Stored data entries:
++++++++

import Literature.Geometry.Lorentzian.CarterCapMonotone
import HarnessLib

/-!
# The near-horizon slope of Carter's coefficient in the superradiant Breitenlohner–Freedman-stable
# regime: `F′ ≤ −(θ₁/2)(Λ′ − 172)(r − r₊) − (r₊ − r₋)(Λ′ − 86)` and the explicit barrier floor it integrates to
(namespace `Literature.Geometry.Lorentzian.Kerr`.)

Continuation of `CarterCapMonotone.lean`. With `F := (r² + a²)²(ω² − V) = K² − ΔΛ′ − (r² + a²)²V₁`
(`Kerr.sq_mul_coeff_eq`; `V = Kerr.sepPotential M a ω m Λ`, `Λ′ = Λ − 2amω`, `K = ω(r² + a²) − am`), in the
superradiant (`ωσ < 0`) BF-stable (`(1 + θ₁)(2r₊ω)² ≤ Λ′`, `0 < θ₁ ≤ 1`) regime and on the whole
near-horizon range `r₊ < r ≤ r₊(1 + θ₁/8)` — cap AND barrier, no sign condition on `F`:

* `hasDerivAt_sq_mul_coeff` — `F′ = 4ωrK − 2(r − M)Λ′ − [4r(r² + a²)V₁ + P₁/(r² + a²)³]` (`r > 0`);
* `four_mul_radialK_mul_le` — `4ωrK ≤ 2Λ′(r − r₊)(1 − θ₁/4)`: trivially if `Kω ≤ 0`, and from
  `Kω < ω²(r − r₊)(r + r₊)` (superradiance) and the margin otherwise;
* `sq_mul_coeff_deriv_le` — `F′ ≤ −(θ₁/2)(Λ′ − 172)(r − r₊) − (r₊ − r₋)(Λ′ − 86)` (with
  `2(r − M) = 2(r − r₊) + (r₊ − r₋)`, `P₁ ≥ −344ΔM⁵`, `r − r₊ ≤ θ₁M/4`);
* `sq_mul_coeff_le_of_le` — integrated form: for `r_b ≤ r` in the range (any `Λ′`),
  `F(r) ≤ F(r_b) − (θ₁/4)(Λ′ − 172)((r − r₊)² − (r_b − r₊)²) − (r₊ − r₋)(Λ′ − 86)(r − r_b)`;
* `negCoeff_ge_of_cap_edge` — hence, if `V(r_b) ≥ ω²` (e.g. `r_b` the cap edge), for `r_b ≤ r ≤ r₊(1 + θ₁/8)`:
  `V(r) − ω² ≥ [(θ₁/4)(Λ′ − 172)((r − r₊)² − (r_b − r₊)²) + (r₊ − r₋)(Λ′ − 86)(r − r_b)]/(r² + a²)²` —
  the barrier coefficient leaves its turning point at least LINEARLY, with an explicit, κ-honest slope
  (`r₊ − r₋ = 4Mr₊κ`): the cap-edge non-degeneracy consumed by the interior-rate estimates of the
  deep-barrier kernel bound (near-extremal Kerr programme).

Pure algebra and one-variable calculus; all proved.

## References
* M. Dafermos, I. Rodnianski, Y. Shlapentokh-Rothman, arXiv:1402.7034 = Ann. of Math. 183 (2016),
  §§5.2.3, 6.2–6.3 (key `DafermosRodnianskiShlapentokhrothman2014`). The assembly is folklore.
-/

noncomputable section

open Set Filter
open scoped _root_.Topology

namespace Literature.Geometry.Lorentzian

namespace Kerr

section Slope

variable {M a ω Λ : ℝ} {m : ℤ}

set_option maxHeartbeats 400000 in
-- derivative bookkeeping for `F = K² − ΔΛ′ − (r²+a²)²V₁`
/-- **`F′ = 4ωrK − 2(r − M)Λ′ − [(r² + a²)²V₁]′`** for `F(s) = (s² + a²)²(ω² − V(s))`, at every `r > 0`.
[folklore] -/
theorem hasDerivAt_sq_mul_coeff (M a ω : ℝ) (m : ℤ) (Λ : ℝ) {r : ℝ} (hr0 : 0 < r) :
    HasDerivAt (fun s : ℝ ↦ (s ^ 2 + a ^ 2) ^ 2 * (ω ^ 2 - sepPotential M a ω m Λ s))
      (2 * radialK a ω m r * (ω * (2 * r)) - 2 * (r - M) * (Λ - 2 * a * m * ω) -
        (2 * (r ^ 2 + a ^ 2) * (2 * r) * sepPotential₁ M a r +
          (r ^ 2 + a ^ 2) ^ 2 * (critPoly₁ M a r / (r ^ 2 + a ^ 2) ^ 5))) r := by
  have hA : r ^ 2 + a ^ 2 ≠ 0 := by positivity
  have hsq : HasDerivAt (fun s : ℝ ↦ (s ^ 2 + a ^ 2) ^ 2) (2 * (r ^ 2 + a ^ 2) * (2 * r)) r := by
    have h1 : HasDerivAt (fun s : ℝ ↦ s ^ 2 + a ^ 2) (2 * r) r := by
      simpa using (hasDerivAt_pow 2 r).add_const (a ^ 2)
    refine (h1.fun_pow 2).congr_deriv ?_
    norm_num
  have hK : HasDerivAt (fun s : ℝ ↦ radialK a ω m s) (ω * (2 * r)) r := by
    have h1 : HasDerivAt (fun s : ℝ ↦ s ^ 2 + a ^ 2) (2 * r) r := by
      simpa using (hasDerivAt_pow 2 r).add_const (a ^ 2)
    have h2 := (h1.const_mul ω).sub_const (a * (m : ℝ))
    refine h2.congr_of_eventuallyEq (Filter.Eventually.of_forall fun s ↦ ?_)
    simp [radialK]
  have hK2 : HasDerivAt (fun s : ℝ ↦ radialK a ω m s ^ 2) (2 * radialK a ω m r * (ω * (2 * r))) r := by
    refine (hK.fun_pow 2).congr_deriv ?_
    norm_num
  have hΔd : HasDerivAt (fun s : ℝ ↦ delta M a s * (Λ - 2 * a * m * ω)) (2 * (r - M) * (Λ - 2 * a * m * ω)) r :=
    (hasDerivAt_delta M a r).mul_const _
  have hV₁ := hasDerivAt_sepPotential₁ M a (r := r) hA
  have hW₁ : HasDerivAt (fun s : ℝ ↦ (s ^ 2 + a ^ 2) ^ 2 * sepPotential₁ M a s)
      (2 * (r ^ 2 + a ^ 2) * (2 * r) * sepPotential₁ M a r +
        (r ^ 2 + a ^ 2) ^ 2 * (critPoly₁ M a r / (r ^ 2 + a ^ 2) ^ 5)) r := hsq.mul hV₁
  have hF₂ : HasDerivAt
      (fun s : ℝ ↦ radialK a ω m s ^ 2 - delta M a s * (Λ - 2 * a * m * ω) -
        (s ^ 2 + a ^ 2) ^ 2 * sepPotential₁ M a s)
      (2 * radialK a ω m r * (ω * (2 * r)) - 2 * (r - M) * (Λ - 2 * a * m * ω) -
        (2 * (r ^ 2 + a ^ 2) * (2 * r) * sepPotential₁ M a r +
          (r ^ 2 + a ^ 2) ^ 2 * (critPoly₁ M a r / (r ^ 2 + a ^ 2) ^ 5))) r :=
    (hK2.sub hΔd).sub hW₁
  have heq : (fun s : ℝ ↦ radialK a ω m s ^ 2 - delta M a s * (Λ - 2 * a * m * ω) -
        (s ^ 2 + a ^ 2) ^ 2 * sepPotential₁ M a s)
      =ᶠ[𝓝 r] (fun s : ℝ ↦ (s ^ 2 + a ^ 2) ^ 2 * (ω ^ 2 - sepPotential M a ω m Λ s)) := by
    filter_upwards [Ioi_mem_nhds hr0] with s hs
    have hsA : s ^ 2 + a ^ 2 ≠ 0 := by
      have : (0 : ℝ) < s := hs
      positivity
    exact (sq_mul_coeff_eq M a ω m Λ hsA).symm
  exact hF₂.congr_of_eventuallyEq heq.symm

++++++++

Exactly one number is wanted in reply: the count of lines above that hold the string "Lorentzian".

3